Pseudomonas sp. FK 916 ( Pseudomonas sp. FK 916; Accession No. KCCM 10350), isolated from sewage and having an ability to decompose and dispose of food waste without generating odor at a medium temperature of 15 to 35 ° C. The organic waste and sewage treatment method according to claim 1, wherein the Pseudomonas genus FK 916 strain (KCCM 10350) is added to the object to be treated.

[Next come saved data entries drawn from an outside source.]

/-!
# The engine's OMF2 proposal on both rungs: reversibility test, Liouville, and Creutz's identity — for every pair of forces

HONEST FRAMING: exact (Metropolis-corrected) sampling algorithms for lattice gauge theory;
figures of merit are autocorrelation/cost numbers at stated couplings and volumes; no
continuum-physics claim.

Venture `LatticeQCDFlow` (cell pub-lqcd), topic `Exactness`; FANOUT row 14 (`eng-flowhmc`: the engine
`latflow-fthmc`, integrators `leapfrog` and `omf2`; accepted on `⟨e^{−ΔH}⟩ = 1 within 2σ` and a
reversibility test).  NEW WORK of the cell over the tree; nothing is cited as a fact.  Printed
counterparts, named only: Omelyan–Mryglod–Folk 2003 (the OMF2 / 2MN word), Creutz 1988.

`LeapfrogReversibilityTest.lean` typed the row's reversibility test and `GaugeFTHMCCreutz.lean` /
`Phi4HMCFluctuationRelation.lean` its `⟨e^{−ΔH}⟩ = 1` gate for the LEAPFROG word; the engine's second
integrator is the five-stage OMF2 word `K(g₁) D K(g₂) D K(g₁)` (`omf2Word` of `SplittingWords.lean`; in the
code `g₁ = −λε∇S̃`, `g₂ = −(1−2λ)ε∇S̃`, `D` = the group drift by `ε/2`).  This file records, def-free and for
EVERY pair of force fields `g₁, g₂` (so in particular for the forces the code evaluates, exact or not), the
three structural facts about the OMF2 proposal `Ψ = flip ∘ (omf2Word g₁ D g₂)ⁿ` from which every
equilibrium statement of the battery follows, on both rungs of the engine:

* §0 (`SU(N)`, the engine's general rung of `SUNLeapfrogHMC.lean`: coordinates `E` of `su(N)` through
  `ι`, momenta `L → E` with any additive Haar measure `μ^{⊗L}`, drift `D = mulDrift (sunExpDrift ι hι δ)`):
  `involutive_sunOmf2ProposalN`, `measurable_sunOmf2ProposalN`, **`measurePreserving_sunOmf2ProposalN`**
  (`Haar^{⊗L} ⊗ μ^{⊗L}` preserved), **`sunOmf2ProposalN_creutz`** (for EVERY `H`).
* §1 (`SU(2)`, Pauli momenta `ι → ℝ³`, drift `D = mulDrift (su2ExpDrift δ)`):
  `involutive_su2Omf2ProposalN` (time reversal: `Ψ ∘ Ψ = id`), hence the REVERSIBILITY TEST
  `su2Omf2_forward_flip_backward` (forward n steps, flip, backward n steps, flip is the identity on phase
  space) and `su2Omf2ProposalN_roundTrip_energy` (the round-trip change of ANY phase-space function is
  exactly `0`, so it passes every tolerance, `su2Omf2ProposalN_roundTrip_abs_le`);
  `measurable_su2Omf2ProposalN`; **`measurePreserving_su2Omf2ProposalN`** (Liouville: `Ψ` preserves
  `Haar^{⊗ι} ⊗ Lebesgue`, measurable `g₁, g₂`); **`su2Omf2ProposalN_creutz`** — for EVERY Hamiltonian
  `H` on phase space, `∫ e^{−ΔH} e^{−H} = ∫ e^{−H}` over `Haar^{⊗ι} ⊗ Lebesgue` (`ΔH = H∘Ψ − H`), and the
  whole fluctuation relation `su2Omf2ProposalN_fluctuation_relation` (`∫ g(ΔH)e^{−H} = ∫ g(−ΔH)e^{−ΔH}e^{−H}`
  for every `g`).
* §2 the same list on the `U(1)` rung (`D = mulDrift (u1ExpDrift δ)`, real momenta).

Consequently the abstract laws of `EnergyViolationSecondOrder.lean` (`⟨ΔH⟩ = ½⟨ΔH²⟩` + third order),
`CreutzEstimatorVariance.lean` (`Var e^{−ΔH} = ⟨e^{ΔH}⟩ − 1`), `AcceptanceFromMeanEnergyViolation.lean` and
`InvolutiveMetropolisEnergyBound.lean` apply to the OMF2 proposal verbatim (their hypotheses are exactly
the three facts above).  NOT CLAIMED: the OMF2 energy-error law (typed separately in
`SU2Omf2EnergyError.lean` / `SU2Omf2TrajectoryEnergyError.lean`), ergodicity of the OMF2 kernel, anything
at fixed floating-point precision (the measured round-trip `|δH| ≈ 10⁻⁹` bounds roundoff, not this `0`).
-/

noncomputable section

namespace Summit.Ventures.LatticeQCDFlow.Exactness

open Set Function MeasureTheory Filter
open Literature.MathematicalPhysics.QuantumFieldTheory
open scoped Matrix

set_option backward.isDefEq.respectTransparency false

/-! ## §0 The `SU(N)` rung (general coordinates) -/

section SUN

variable {N : Type*} [Fintype N] [DecidableEq N] {E : Type*} [NormedAddCommGroup E] [NormedSpace ℝ E]
  (ι : E →ₗ[ℝ] Matrix N N ℂ) (hι : ∀ a, (ι a)ᴴ = -ι a ∧ (ι a).trace = 0) {L : Type*}
  (g₁ g₂ : (L → Matrix.specialUnitaryGroup N ℂ) → L → E) (δ : ℝ) (n : ℕ)

/-- **Time reversal (OMF2, `SU(N)`)**: `flip ∘ (omf2Word g₁ (mulDrift (sunExpDrift ι hι δ)) g₂)ⁿ` is an
involution, for every pair of force fields. -/
theorem involutive_sunOmf2ProposalN :
    Function.Involutive (⇑((flip : Equiv.Perm ((L → Matrix.specialUnitaryGroup N ℂ) × (L → E))) *
      omf2Word g₁ (mulDrift (sunExpDrift ι hι δ)) g₂ ^ n)) :=
  (palindromicWord_pow_isFlipReversible flip_mul_flip (kick_isFlipReversible g₂)
    (omf2_stages_isFlipReversible (mulDrift_reversal (sunExpDrift_neg ι hι δ))) n).involutive

variable {g₁ g₂} [MeasurableSpace E] [BorelSpace E] [FiniteDimensional ℝ E]

/-- The `SU(N)` OMF2 proposal is measurable (measurable forces). -/
theorem measurable_sunOmf2ProposalN [Countable L] (hg₁ : Measurable g₁) (hg₂ : Measurable g₂) :
    Measurable (⇑((flip : Equiv.Perm ((L → Matrix.specialUnitaryGroup N ℂ) × (L → E))) *
      omf2Word g₁ (mulDrift (sunExpDrift ι hι δ)) g₂ ^ n)) :=
  measurable_flip_omf2Word_pow (measurable_sunExpDrift ι hι δ) hg₁ hg₂ n

variable [Fintype L] (μ : Measure E) [μ.IsAddHaarMeasure]

/-- **Liouville (OMF2, `SU(N)`)**: the proposal preserves `Haar^{⊗L} ⊗ μ^{⊗L}` for any additive Haar measure
`μ` on the coordinates and every pair of measurable forces. -/
theorem measurePreserving_sunOmf2ProposalN (hg₁ : Measurable g₁) (hg₂ : Measurable g₂) :
    MeasurePreserving (⇑((flip : Equiv.Perm ((L → Matrix.specialUnitaryGroup N ℂ) × (L → E))) *
      omf2Word g₁ (mulDrift (sunExpDrift ι hι δ)) g₂ ^ n))
      ((Measure.pi fun _ : L => haarProbability (Matrix.specialUnitaryGroup N ℂ)).prod (Measure.pi fun _ : L => μ))
      ((Measure.pi fun _ : L => haarProbability (Matrix.specialUnitaryGroup N ℂ)).prod (Measure.pi fun _ : L => μ)) := by
  haveI := isNegInvariant_pi (L := L) μ
  rw [Equiv.Perm.coe_mul]
  exact measurePreserving_flip.comp (measurePreserving_perm_pow
    (measurePreserving_palindromicWord (measurePreserving_kick hg₂)
      (omf2_stages_measurePreserving (measurable_mulDrift (measurable_sunExpDrift ι hι δ))
        (measurePreserving_mulDrift (sunExpDrift ι hι δ)) hg₁)) n)

/-- **CREUTZ'S IDENTITY FOR THE OMF2 PROPOSAL (`SU(N)`)**: for every Hamiltonian `H` on phase space and every
pair of measurable forces, `∫ e^{−ΔH} e^{−H} = ∫ e^{−H}` over `Haar^{⊗L} ⊗ μ^{⊗L}`. -/
theorem sunOmf2ProposalN_creutz (hg₁ : Measurable g₁) (hg₂ : Measurable g₂)
    (H : (L → Matrix.specialUnitaryGroup N ℂ) × (L → E) → ℝ) :
    ∫ z, Real.exp (-deltaH H (⇑((flip : Equiv.Perm ((L → Matrix.specialUnitaryGroup N ℂ) × (L → E))) *
        omf2Word g₁ (mulDrift (sunExpDrift ι hι δ)) g₂ ^ n)) z) * Real.exp (-H z)
      ∂((Measure.pi fun _ : L => haarProbability (Matrix.specialUnitaryGroup N ℂ)).prod (Measure.pi fun _ : L => μ))
    = ∫ z, Real.exp (-H z)
      ∂((Measure.pi fun _ : L => haarProbability (Matrix.specialUnitaryGroup N ℂ)).prod (Measure.pi fun _ : L => μ)) :=
  creutz_integral (measurable_sunOmf2ProposalN ι hι δ n hg₁ hg₂) (involutive_sunOmf2ProposalN ι hι g₁ g₂ δ n)
    (measurePreserving_sunOmf2ProposalN ι hι δ n μ hg₁ hg₂)

end SUN

/-! ## §1 The `SU(2)` rung -/

section SU2

variable {ι : Type*} (g₁ g₂ : (ι → Matrix.specialUnitaryGroup (Fin 2) ℂ) → ι → EuclideanSpace ℝ (Fin 3))
  (δ : ℝ) (n : ℕ)

/-- **Time reversal**: the OMF2 proposal `flip ∘ (K(g₁) D K(g₂) D K(g₁))ⁿ` with the Pauli exponential
drift is an involution, for every pair of force fields. -/
theorem involutive_su2Omf2ProposalN :
    Function.Involutive (⇑((flip : Equiv.Perm ((ι → Matrix.specialUnitaryGroup (Fin 2) ℂ) ×
      (ι → EuclideanSpace ℝ (Fin 3)))) * omf2Word g₁ (mulDrift (su2ExpDrift δ)) g₂ ^ n)) :=
  (palindromicWord_pow_isFlipReversible flip_mul_flip (kick_isFlipReversible g₂)
    (omf2_stages_isFlipReversible (mulDrift_reversal (su2ExpDrift_neg δ))) n).involutive

/-- **THE REVERSIBILITY TEST (OMF2, `SU(2)`)**: forward `n` steps, flip, backward `n` steps, flip is the
identity of phase space — for every pair of forces, every `δ`, every `n`. -/
theorem su2Omf2_forward_flip_backward
    (z : (ι → Matrix.specialUnitaryGroup (Fin 2) ℂ) × (ι → EuclideanSpace ℝ (Fin 3))) :
    ((flip : Equiv.Perm ((ι → Matrix.specialUnitaryGroup (Fin 2) ℂ) × (ι → EuclideanSpace ℝ (Fin 3)))) *
        omf2Word g₁ (mulDrift (su2ExpDrift δ)) g₂ ^ n)
      (((flip : Equiv.Perm ((ι → Matrix.specialUnitaryGroup (Fin 2) ℂ) × (ι → EuclideanSpace ℝ (Fin 3)))) *
        omf2Word g₁ (mulDrift (su2ExpDrift δ)) g₂ ^ n) z) = z :=
  involutive_su2Omf2ProposalN g₁ g₂ δ n z

/-- The round-trip change of ANY phase-space function `Hf` (the energy `S + T`, an FT energy `S̃ + T`, …) is
exactly `0`. -/
theorem su2Omf2ProposalN_roundTrip_energy
    (Hf : (ι → Matrix.specialUnitaryGroup (Fin 2) ℂ) × (ι → EuclideanSpace ℝ (Fin 3)) → ℝ)
    (z : (ι → Matrix.specialUnitaryGroup (Fin 2) ℂ) × (ι → EuclideanSpace ℝ (Fin 3))) :
    Hf (((flip : Equiv.Perm ((ι → Matrix.specialUnitaryGroup (Fin 2) ℂ) × (ι → EuclideanSpace ℝ (Fin 3)))) *
          omf2Word g₁ (mulDrift (su2ExpDrift δ)) g₂ ^ n)
        (((flip : Equiv.Perm ((ι → Matrix.specialUnitaryGroup (Fin 2) ℂ) × (ι → EuclideanSpace ℝ (Fin 3)))) *
          omf2Word g₁ (mulDrift (su2ExpDrift δ)) g₂ ^ n) z)) - Hf z = 0 := by
  rw [su2Omf2_forward_flip_backward, sub_self]

/-- … hence it passes the reversibility test at every tolerance `tol ≥ 0` (in exact arithmetic). -/
theorem su2Omf2ProposalN_roundTrip_abs_le
    (Hf : (ι → Matrix.specialUnitaryGroup (Fin 2) ℂ) × (ι → EuclideanSpace ℝ (Fin 3)) → ℝ) {tol : ℝ}
    (htol : 0 ≤ tol) (z : (ι → Matrix.specialUnitaryGroup (Fin 2) ℂ) × (ι → EuclideanSpace ℝ (Fin 3))) :
    |Hf (((flip : Equiv.Perm ((ι → Matrix.specialUnitaryGroup (Fin 2) ℂ) × (ι → EuclideanSpace ℝ (Fin 3)))) *
          omf2Word g₁ (mulDrift (su2ExpDrift δ)) g₂ ^ n)
        (((flip : Equiv.Perm ((ι → Matrix.specialUnitaryGroup (Fin 2) ℂ) × (ι → EuclideanSpace ℝ (Fin 3)))) *
          omf2Word g₁ (mulDrift (su2ExpDrift δ)) g₂ ^ n) z)) - Hf z| ≤ tol := by
  rw [su2Omf2ProposalN_roundTrip_energy, abs_zero]
  exact htol

variable {g₁ g₂}

/-- The OMF2 proposal is measurable (measurable forces). -/
theorem measurable_su2Omf2ProposalN [Countable ι] (hg₁ : Measurable g₁) (hg₂ : Measurable g₂) :
    Measurable (⇑((flip : Equiv.Perm ((ι → Matrix.specialUnitaryGroup (Fin 2) ℂ) ×
      (ι → EuclideanSpace ℝ (Fin 3)))) * omf2Word g₁ (mulDrift (su2ExpDrift δ)) g₂ ^ n)) :=
  measurable_flip_omf2Word_pow (measurable_su2ExpDrift δ) hg₁ hg₂ n

variable [Fintype ι]

/-- **Liouville (OMF2, `SU(2)`)**: the proposal preserves `Haar^{⊗ι} ⊗ Lebesgue`, for every pair of
measurable forces. -/
theorem measurePreserving_su2Omf2ProposalN (hg₁ : Measurable g₁) (hg₂ : Measurable g₂) :
    MeasurePreserving (⇑((flip : Equiv.Perm ((ι → Matrix.specialUnitaryGroup (Fin 2) ℂ) ×
      (ι → EuclideanSpace ℝ (Fin 3)))) * omf2Word g₁ (mulDrift (su2ExpDrift δ)) g₂ ^ n))
      ((Measure.pi fun _ : ι => haarProbability (Matrix.specialUnitaryGroup (Fin 2) ℂ)).prod
        (volume : Measure (ι → EuclideanSpace ℝ (Fin 3))))
      ((Measure.pi fun _ : ι => haarProbability (Matrix.specialUnitaryGroup (Fin 2) ℂ)).prod
        (volume : Measure (ι → EuclideanSpace ℝ (Fin 3)))) := by
  haveI := isNegInvariant_volume_momenta (ι := ι)
  rw [Equiv.Perm.coe_mul]
  exact measurePreserving_flip.comp (measurePreserving_perm_pow
    (measurePreserving_palindromicWord (measurePreserving_kick hg₂)
      (omf2_stages_measurePreserving (measurable_mulDrift (measurable_su2ExpDrift δ))
        (measurePreserving_mulDrift (su2ExpDrift δ)) hg₁)) n)

/-- **THE FLUCTUATION RELATION OF `ΔH` FOR THE OMF2 PROPOSAL (`SU(2)`)**: for every Hamiltonian `H` on phase
space, every `g : ℝ → ℝ`, every pair of measurable forces, `δ`, `n`:
`∫ g(ΔH) e^{−H} = ∫ g(−ΔH) e^{−ΔH} e^{−H}` over `Haar^{⊗ι} ⊗ Lebesgue`. -/
theorem su2Omf2ProposalN_fluctuation_relation (hg₁ : Measurable g₁) (hg₂ : Measurable g₂)
    (H : (ι → Matrix.specialUnitaryGroup (Fin 2) ℂ) × (ι → EuclideanSpace ℝ (Fin 3)) → ℝ) (g : ℝ → ℝ) :
    ∫ z, g (deltaH H (⇑((flip : Equiv.Perm ((ι → Matrix.specialUnitaryGroup (Fin 2) ℂ) ×
        (ι → EuclideanSpace ℝ (Fin 3)))) * omf2Word g₁ (mulDrift (su2ExpDrift δ)) g₂ ^ n)) z) * Real.exp (-H z)
      ∂((Measure.pi fun _ : ι => haarProbability (Matrix.specialUnitaryGroup (Fin 2) ℂ)).prod
        (volume : Measure (ι → EuclideanSpace ℝ (Fin 3))))
    = ∫ z, g (-deltaH H (⇑((flip : Equiv.Perm ((ι → Matrix.specialUnitaryGroup (Fin 2) ℂ) ×
          (ι → EuclideanSpace ℝ (Fin 3)))) * omf2Word g₁ (mulDrift (su2ExpDrift δ)) g₂ ^ n)) z) *
        Real.exp (-deltaH H (⇑((flip : Equiv.Perm ((ι → Matrix.specialUnitaryGroup (Fin 2) ℂ) ×
          (ι → EuclideanSpace ℝ (Fin 3)))) * omf2Word g₁ (mulDrift (su2ExpDrift δ)) g₂ ^ n)) z) * Real.exp (-H z)
      ∂((Measure.pi fun _ : ι => haarProbability (Matrix.specialUnitaryGroup (Fin 2) ℂ)).prod
        (volume : Measure (ι → EuclideanSpace ℝ (Fin 3)))) :=
  integral_comp_deltaH_eq (measurable_su2Omf2ProposalN δ n hg₁ hg₂) (involutive_su2Omf2ProposalN g₁ g₂ δ n)
    (measurePreserving_su2Omf2ProposalN δ n hg₁ hg₂) g

/-- **CREUTZ'S IDENTITY FOR THE OMF2 PROPOSAL (`SU(2)`)**: for every Hamiltonian `H` on phase space and every
pair of measurable forces, `∫ e^{−ΔH} e^{−H} = ∫ e^{−H}` over `Haar^{⊗ι} ⊗ Lebesgue`. -/
theorem su2Omf2ProposalN_creutz (hg₁ : Measurable g₁) (hg₂ : Measurable g₂)
    (H : (ι → Matrix.specialUnitaryGroup (Fin 2) ℂ) × (ι → EuclideanSpace ℝ (Fin 3)) → ℝ) :
    ∫ z, Real.exp (-deltaH H (⇑((flip : Equiv.Perm ((ι → Matrix.specialUnitaryGroup (Fin 2) ℂ) ×
        (ι → EuclideanSpace ℝ (Fin 3)))) * omf2Word g₁ (mulDrift (su2ExpDrift δ)) g₂ ^ n)) z) * Real.exp (-H z)
      ∂((Measure.pi fun _ : ι => haarProbability (Matrix.specialUnitaryGroup (Fin 2) ℂ)).prod
        (volume : Measure (ι → EuclideanSpace ℝ (Fin 3))))
    = ∫ z, Real.exp (-H z)
      ∂((Measure.pi fun _ : ι => haarProbability (Matrix.specialUnitaryGroup (Fin 2) ℂ)).prod
        (volume : Measure (ι → EuclideanSpace ℝ (Fin 3)))) :=
  creutz_integral (measurable_su2Omf2ProposalN δ n hg₁ hg₂) (involutive_su2Omf2ProposalN g₁ g₂ δ n)
    (measurePreserving_su2Omf2ProposalN δ n hg₁ hg₂)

The organic waste and sewage treatment method according to claim 2, wherein the Pseudomonas genus FK 916 (KCCM 10350) strain is added to at least one selected from a pore agent of natural organic matter, inorganic solid, and plastics. The organic waste and sewage treatment method according to claim 3, wherein the natural organic matter is selected from the group of chaff, sawdust and wood chips, and the inorganic solid is selected from the group of zeolite and ceramic.